Mengutip CNBC, Kamis (4/5/2022) harga emas di pasar spot meningkat 0,8 persen menjadi USD1.883,41 per ounce, memperpanjang penguatan yang dibuat segera setelah pengumuman kenaikan suku bunga, melonjak sebanyaknya 1,2 persen.
Sementara, emas berjangka Amerika Serikat ditutup turun 0,1 persen menjadi USD1.868,8 per ounce.
Indeks Dolar (Indeks DXY) jatuh ke sesi terendahnya setelah Powell mengatakan inflasi terlalu tinggi, membuat emas lebih menarik bagi pemegang mata uang lainnya. Imbal hasil US Treasury 10-tahun juga bergerak lebih rendah.

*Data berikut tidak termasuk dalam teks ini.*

import Summits.AtomisticToContinuum.Crystallization.Theorems.FrustratedLawDichotomyStrainedPatchHomEntrySemanticCells

/-!
# Strained patch, `(H)` certificates — k-d CUT TREES WITH ARBITRARY INTEGER CUTS and the MANIFEST FOLD: one kernel `decide` turns a partition manifest of
# a box plus the list of landed cell facts into the semantic root fact `semOKH μ c w = true` (27623 `(H) HomFloor`, hcp half; decomp-a2c hand 2, generation 39)

Critic row 1467 (D3)/(D5): the 27623-H root fact of record is the ONE Boolean `semOKH (−399232847967326) rootCH rootWH = true` (consumer of record
`…RecordJunctionHomFloorF6p.aperiodicFrustratedLawGap_of_entryTree6RBKP4_semOKH_fallbackLever_rim_A35000_T22_record`), to be assembled from sheet-centred cells
by «the mechanical fold `semOKH_of_cut` / `semOKH_anti_box` over the PARTITION MANIFEST … coverage by construction».  hand-1 g39's `…HomEntrySemantic` types the
BINARY glue (`semOKH_of_cut`: one coordinate, one integer cut point, pieces as `Function.update` literals) and the sub-box rule (`semOKH_anti_box`); the
certificate trees of the lane (`…HomCertTree.treeOK`) cut at MIDPOINTS only.  This module types the n-ary fold once and for all:

* §1 `CutTree κ α` — a k-d CUT TREE: a node `cut k u l r` cuts coordinate `k` of the box `[c_k − w_k, c_k + w_k]` at the scaled-integer point `p = c_k − w_k + 2u`
  into the LEFT piece (centre `c_k − w_k + u`, half-width `u`) and the RIGHT piece (centre `c_k + u`, half-width `w_k − u`) — exact integer arithmetic, no parity
  condition, arbitrary `u`; leaves carry a label `a : α` (e.g. an index into the manifest's list of certified boxes).  `cutOK leafOK t c w : Bool` runs a
  COMPUTABLE leaf test down the tree (kernel `decide`); `cutOK_sound`: for ANY verdict `V` closed under the cut, `cutOK leafOK t c w = true → V c w = true`
  as soon as every accepted leaf implies `V`;  `CutTree.leafCount` for the coverage ledger.
* §2 the leaf test of a MANIFEST: `coveredAt L i c w` = «the leaf box `(c, w)` is contained, endpoint-wise on every coordinate, in the listed box `L[i]`»
  (`boxContains`, decidable); `cutOK_coveredAt_sound`: for `V` anti-box and closed under cuts, `(∀ b ∈ L, V b.1 b.2 = true) → cutOK (coveredAt L) t c w = true →
  V c w = true`.  COVERAGE IS BY CONSTRUCTION: the kernel checks that the leaves of `t` partition `(c, w)` (they do, by the cut arithmetic) and that each lies in a
  listed box; the list facts are the landed cell theorems.
* §3 ★★★ the hcp semantic instance: `semOKH_cut` (hand-1's `semOKH_of_cut` in `(k, u)` form), `semOKH_of_cutOK` and
  `semOKH_root_of_manifest : (∀ b ∈ L, semOKH μ b.1 b.2 = true) → cutOK (coveredAt L) t rootCH rootWH = true → semOKH μ rootCH rootWH = true`;
  ★ and the KERNEL-LEAF variant `semOKH_of_cutOK_HT4A2QQDCRS3` / `…4`: a cut tree whose leaves are checked DIRECTLY by the production verdict v3 / v4 (so a
  production certificate may cut at arbitrary integer points — around the sheet-centred natural cells — instead of dyadic midpoints; `treeOK` is the special case).
* §4 list plumbing for the manifest facts (`semFacts_nil/cons/append`) and §5 a SMOKE on production literals: the landed `G70` cell re-derived from a 3-leaf cut tree
  (hand-1's non-midpoint `ξ₁` cut `u = 495416258234` of `…SemanticCells` §3, then a second cut) by ONE `decide` + the one-element manifest `[(cG70, wG70)]`.

MANIFEST FORMAT fixed hereby (critic (D5)): the tree in preorder, node = `(k, u)` (coordinate, left half-width; cut point `c_k − w_k + 2u` of the CURRENT node box),
leaf = index `i` into the list `L` of certified boxes `(centre, half-width)`; the root proof is `semOKH_root_of_manifest L hL t (by decide)`.
One inductive type + five small computable definitions (`cutOK`, `CutTree.leafCount`, `boxContains`, `coveredAt`, smoke data); 0 sorry; standard axioms; no
instances / notation / `native_decide`.  `--supports stmt-AtomisticToContinuum-27623`.  [formal bookkeeping]
-/

namespace Summit.AtomisticToContinuum.Crystallization.Theorems.FrustratedLawDichotomyStrainedPatchHomCutTree

open Summit.AtomisticToContinuum.Crystallization.Theorems.FrustratedLawDichotomyStrainedPatchHomCertTree (CertTree treeOK)
open Summit.AtomisticToContinuum.Crystallization.Theorems.FrustratedLawDichotomyStrainedPatchHomEntryGramHcp (rootCH rootWH)
open Summit.AtomisticToContinuum.Crystallization.Theorems.FrustratedLawDichotomyStrainedPatchHomEntryLeafHT (semOKH semOKH_anti_box semOKH_of_cut
  entryLeafOKHT4A2QQDCRS3 entryLeafOKHT4A2QQDCRS4 semOKH_of_HT4A2QQDCRS3 semOKH_of_HT4A2QQDCRS4 semOKH_mono_level cG70 wG70 sem78_G70)

/-! ## §1 Cut trees with arbitrary integer cuts, and their soundness for any cut-closed verdict -/

/-- **k-d CUT TREE.**  `leaf a` — a leaf with label `a`; `cut k u l r` — cut coordinate `k` of the node box `[c_k − w_k, c_k + w_k]` at `c_k − w_k + 2u`: left child box
(centre `c_k − w_k + u`, half-width `u`), right child box (centre `c_k + u`, half-width `w_k − u`), all other coordinates unchanged. -/
inductive CutTree (κ α : Type) where
  | leaf : α → CutTree κ α
  | cut : κ → ℤ → CutTree κ α → CutTree κ α → CutTree κ α

variable {κ α : Type}

/-- Number of leaves of a cut tree (the denominator of the coverage ledger). -/
def CutTree.leafCount : CutTree κ α → ℕ
  | .leaf _ => 1
  | .cut _ _ l r => l.leafCount + r.leafCount

section CutTrees
variable [DecidableEq κ]

/-- **Run a leaf test down a cut tree** (computable; boxes in scaled integers, centre `c`, half-widths `w`). -/
def cutOK (leafOK : α → (κ → ℤ) → (κ → ℤ) → Bool) : CutTree κ α → (κ → ℤ) → (κ → ℤ) → Bool
  | .leaf a, c, w => leafOK a c w
  | .cut k u l r, c, w =>
      cutOK leafOK l (Function.update c k (c k - w k + u)) (Function.update w k u) &&
        cutOK leafOK r (Function.update c k (c k + u)) (Function.update w k (w k - u))

/-- Unfolding a leaf. [formal bookkeeping] -/
theorem cutOK_leaf (leafOK : α → (κ → ℤ) → (κ → ℤ) → Bool) (a : α) (c w : κ → ℤ) : cutOK leafOK (.leaf a) c w = leafOK a c w := rfl

/-- Unfolding a cut. [formal bookkeeping] -/
theorem cutOK_cut (leafOK : α → (κ → ℤ) → (κ → ℤ) → Bool) (k : κ) (u : ℤ) (l r : CutTree κ α) (c w : κ → ℤ) :
    cutOK leafOK (.cut k u l r) c w =
      (cutOK leafOK l (Function.update c k (c k - w k + u)) (Function.update w k u) &&
        cutOK leafOK r (Function.update c k (c k + u)) (Function.update w k (w k - u))) := rfl

/-- ★ **SOUNDNESS OF CUT TREES for any verdict closed under cuts**: if every accepted leaf implies `V` and `V` glues along every cut, then an accepted tree certifies its
root box. [formal bookkeeping: induction on the tree] -/
theorem cutOK_sound (V : (κ → ℤ) → (κ → ℤ) → Bool) (leafOK : α → (κ → ℤ) → (κ → ℤ) → Bool)
    (hleaf : ∀ (a : α) (c w : κ → ℤ), leafOK a c w = true → V c w = true)
    (hcut : ∀ (k : κ) (u : ℤ) (c w : κ → ℤ), V (Function.update c k (c k - w k + u)) (Function.update w k u) = true →
      V (Function.update c k (c k + u)) (Function.update w k (w k - u)) = true → V c w = true) :
    ∀ (t : CutTree κ α) (c w : κ → ℤ), cutOK leafOK t c w = true → V c w = true
  | .leaf a, c, w, h => hleaf a c w h
  | .cut k u l r, c, w, h => by
    simp only [cutOK, Bool.and_eq_true] at h
    exact hcut k u c w (cutOK_sound V leafOK hleaf hcut l _ _ h.1) (cutOK_sound V leafOK hleaf hcut r _ _ h.2)

end CutTrees

/-! ## §2 The leaf test of a manifest: containment in a listed certified box -/

section Manifest
variable [Fintype κ]

/-- `(c, w)` is contained in the box `b = (centre, half-width)`: `b.1 k − b.2 k ≤ c k − w k` and `c k + w k ≤ b.1 k + b.2 k` on every coordinate (decidable). -/
def boxContains (b : (κ → ℤ) × (κ → ℤ)) (c w : κ → ℤ) : Bool :=
  decide (∀ k, b.1 k - b.2 k ≤ c k - w k ∧ c k + w k ≤ b.1 k + b.2 k)

/-- Specification of `boxContains`. [formal bookkeeping] -/
theorem boxContains_spec {b : (κ → ℤ) × (κ → ℤ)} {c w : κ → ℤ} (h : boxContains b c w = true) :
    ∀ k, b.1 k - b.2 k ≤ c k - w k ∧ c k + w k ≤ b.1 k + b.2 k :=
  of_decide_eq_true h

/-- **THE MANIFEST LEAF TEST**: leaf label `i` = an index into the list `L` of certified boxes; the leaf box must be contained in `L[i]` (out-of-range index: reject). -/
def coveredAt (L : List ((κ → ℤ) × (κ → ℤ))) (i : ℕ) (c w : κ → ℤ) : Bool :=
  match L[i]? with
  | some b => boxContains b c w
  | none => false

/-- Label-free variant: the leaf box is contained in SOME listed box. -/
def coveredBy (L : List ((κ → ℤ) × (κ → ℤ))) (_ : Unit) (c w : κ → ℤ) : Bool :=
  L.any fun b => boxContains b c w

/-- A leaf accepted by `coveredAt L` is certified, for `V` anti-box and every listed box certified. [formal bookkeeping] -/
theorem coveredAt_sound (V : (κ → ℤ) → (κ → ℤ) → Bool)
    (hanti : ∀ (c w c' w' : κ → ℤ), (∀ k, c k - w k ≤ c' k - w' k ∧ c' k + w' k ≤ c k + w k) → V c w = true → V c' w' = true)
    (L : List ((κ → ℤ) × (κ → ℤ))) (hL : ∀ b ∈ L, V b.1 b.2 = true) :
    ∀ (i : ℕ) (c w : κ → ℤ), coveredAt L i c w = true → V c w = true := by
  intro i c w h
  unfold coveredAt at h
  split at h
  · rename_i b hb
    exact hanti b.1 b.2 c w (boxContains_spec h) (hL b (List.mem_of_getElem? hb))
  · exact absurd h Bool.false_ne_true

/-- A leaf accepted by `coveredBy L` is certified, likewise. [formal bookkeeping] -/
theorem coveredBy_sound (V : (κ → ℤ) → (κ → ℤ) → Bool)
    (hanti : ∀ (c w c' w' : κ → ℤ), (∀ k, c k - w k ≤ c' k - w' k ∧ c' k + w' k ≤ c k + w k) → V c w = true → V c' w' = true)
    (L : List ((κ → ℤ) × (κ → ℤ))) (hL : ∀ b ∈ L, V b.1 b.2 = true) :
    ∀ (a : Unit) (c w : κ → ℤ), coveredBy L a c w = true → V c w = true := by
  intro _ c w h
  obtain ⟨b, hb, hbc⟩ := List.any_eq_true.1 h
  exact hanti b.1 b.2 c w (boxContains_spec hbc) (hL b hb)

variable [DecidableEq κ]

/-- ★★ **THE MANIFEST FOLD (generic)**: for a verdict `V` that is anti-box and closed under cuts, a cut tree over the leaf test `coveredAt L` with every listed box certified
certifies its root box.  Coverage is by construction (the leaves of a cut tree partition the root box). [formal bookkeeping] -/
theorem cutOK_coveredAt_sound (V : (κ → ℤ) → (κ → ℤ) → Bool)
    (hanti : ∀ (c w c' w' : κ → ℤ), (∀ k, c k - w k ≤ c' k - w' k ∧ c' k + w' k ≤ c k + w k) → V c w = true → V c' w' = true)
    (hcut : ∀ (k : κ) (u : ℤ) (c w : κ → ℤ), V (Function.update c k (c k - w k + u)) (Function.update w k u) = true →
      V (Function.update c k (c k + u)) (Function.update w k (w k - u)) = true → V c w = true)
    (L : List ((κ → ℤ) × (κ → ℤ))) (hL : ∀ b ∈ L, V b.1 b.2 = true) :
    ∀ (t : CutTree κ ℕ) (c w : κ → ℤ), cutOK (coveredAt L) t c w = true → V c w = true :=
  cutOK_sound V (coveredAt L) (coveredAt_sound V hanti L hL) hcut

/-- The label-free manifest fold. [formal bookkeeping] -/
theorem cutOK_coveredBy_sound (V : (κ → ℤ) → (κ → ℤ) → Bool)
    (hanti : ∀ (c w c' w' : κ → ℤ), (∀ k, c k - w k ≤ c' k - w' k ∧ c' k + w' k ≤ c k + w k) → V c w = true → V c' w' = true)
    (hcut : ∀ (k : κ) (u : ℤ) (c w : κ → ℤ), V (Function.update c k (c k - w k + u)) (Function.update w k u) = true →
      V (Function.update c k (c k + u)) (Function.update w k (w k - u)) = true → V c w = true)
    (L : List ((κ → ℤ) × (κ → ℤ))) (hL : ∀ b ∈ L, V b.1 b.2 = true) :
    ∀ (t : CutTree κ Unit) (c w : κ → ℤ), cutOK (coveredBy L) t c w = true → V c w = true :=
  cutOK_sound V (coveredBy L) (coveredBy_sound V hanti L hL) hcut

end Manifest

/-! ## §3 ★★★ The hcp semantic instance: the root fact from a manifest; kernel-leaf cut trees over v3 / v4 -/

/-- hand-1's `semOKH_of_cut` in `(k, u)` form: the two pieces of the cut `c_k − w_k + 2u` glue. [formal bookkeeping] -/
theorem semOKH_cut {μ : ℤ} (k : (Fin 3 × Fin 3) ⊕ Fin 3) (u : ℤ) (c w : (Fin 3 × Fin 3) ⊕ Fin 3 → ℤ)
    (hl : semOKH μ (Function.update c k (c k - w k + u)) (Function.update w k u) = true)
    (hr : semOKH μ (Function.update c k (c k + u)) (Function.update w k (w k - u)) = true) : semOKH μ c w = true :=
  semOKH_of_cut k (a := c k - w k + u) (b := u) (a' := c k + u) (b' := w k - u) (by ring) (by ring) (by ring) rfl rfl rfl rfl hl hr

/-- ★★ **A MANIFEST CERTIFIES ITS ROOT BOX in the hcp semantic currency**: every listed box semantically certified at level `μ` + `cutOK (coveredAt L) t c w = true` (kernel
`decide`) ⟹ `semOKH μ c w = true`. [formal bookkeeping] -/
theorem semOKH_of_cutOK {μ : ℤ} (L : List (((Fin 3 × Fin 3) ⊕ Fin 3 → ℤ) × ((Fin 3 × Fin 3) ⊕ Fin 3 → ℤ))) (hL : ∀ b ∈ L, semOKH μ b.1 b.2 = true) :
    ∀ (t : CutTree ((Fin 3 × Fin 3) ⊕ Fin 3) ℕ) (c w : (Fin 3 × Fin 3) ⊕ Fin 3 → ℤ), cutOK (coveredAt L) t c w = true → semOKH μ c w = true :=
  cutOK_coveredAt_sound (semOKH μ) (fun _ _ _ _ hc h => semOKH_anti_box hc h) (fun k u c w hl hr => semOKH_cut k u c w hl hr) L hL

"Pasar memperkirakan pertemuan FOMC Mei memiliki kemiringan hawkish tetapi pasar emas memandang kenaikan 50bps yang diantisipasi secara luas sebagai relatif dovish terhadap ketakutan hawkish," kata Suki Cooper, analis Standard Chartered.
"Kami mempertahankan pandangan bahwa emas akan kembali mengambil isyarat dari imbal hasil riil saat tahun dibuka menekan harga lebih rendah pada semester kedua, tetapi kekhawatiran seputar inflasi, risiko geopolitik, dan pertumbuhan yang lebih lambat membuat harga emas rentan terhadap risiko upside dalam jangka pendek." Tambahnya.
Dalam keputusan kebijakan yang dirilis sebelum pidato Powell, The Fed menaikkan suku bunga acuan setengah poin persentase, lompatan terbesar dalam 22 tahun, dan mengatakan akan mulai memangkas kepemilikan obligasi bulan depan sebagai langkah lebih lanjut dalam pertempuran untuk menurunkan inflasi.
Kendati emas dianggap sebagai lindung nilai inflasi, suku bunga AS dan imbal hasil obligasi yang lebih rendah mengurangi opportunity cost memegang logam kuning dengan imbal hasil nol.
Di tempat lainnya, perak melesat 1,2 persen menjadi USD22,82 per ounce, platinum melambung 3 persen menjadi USD990,76 dan paladium stabil di USD2,255,31.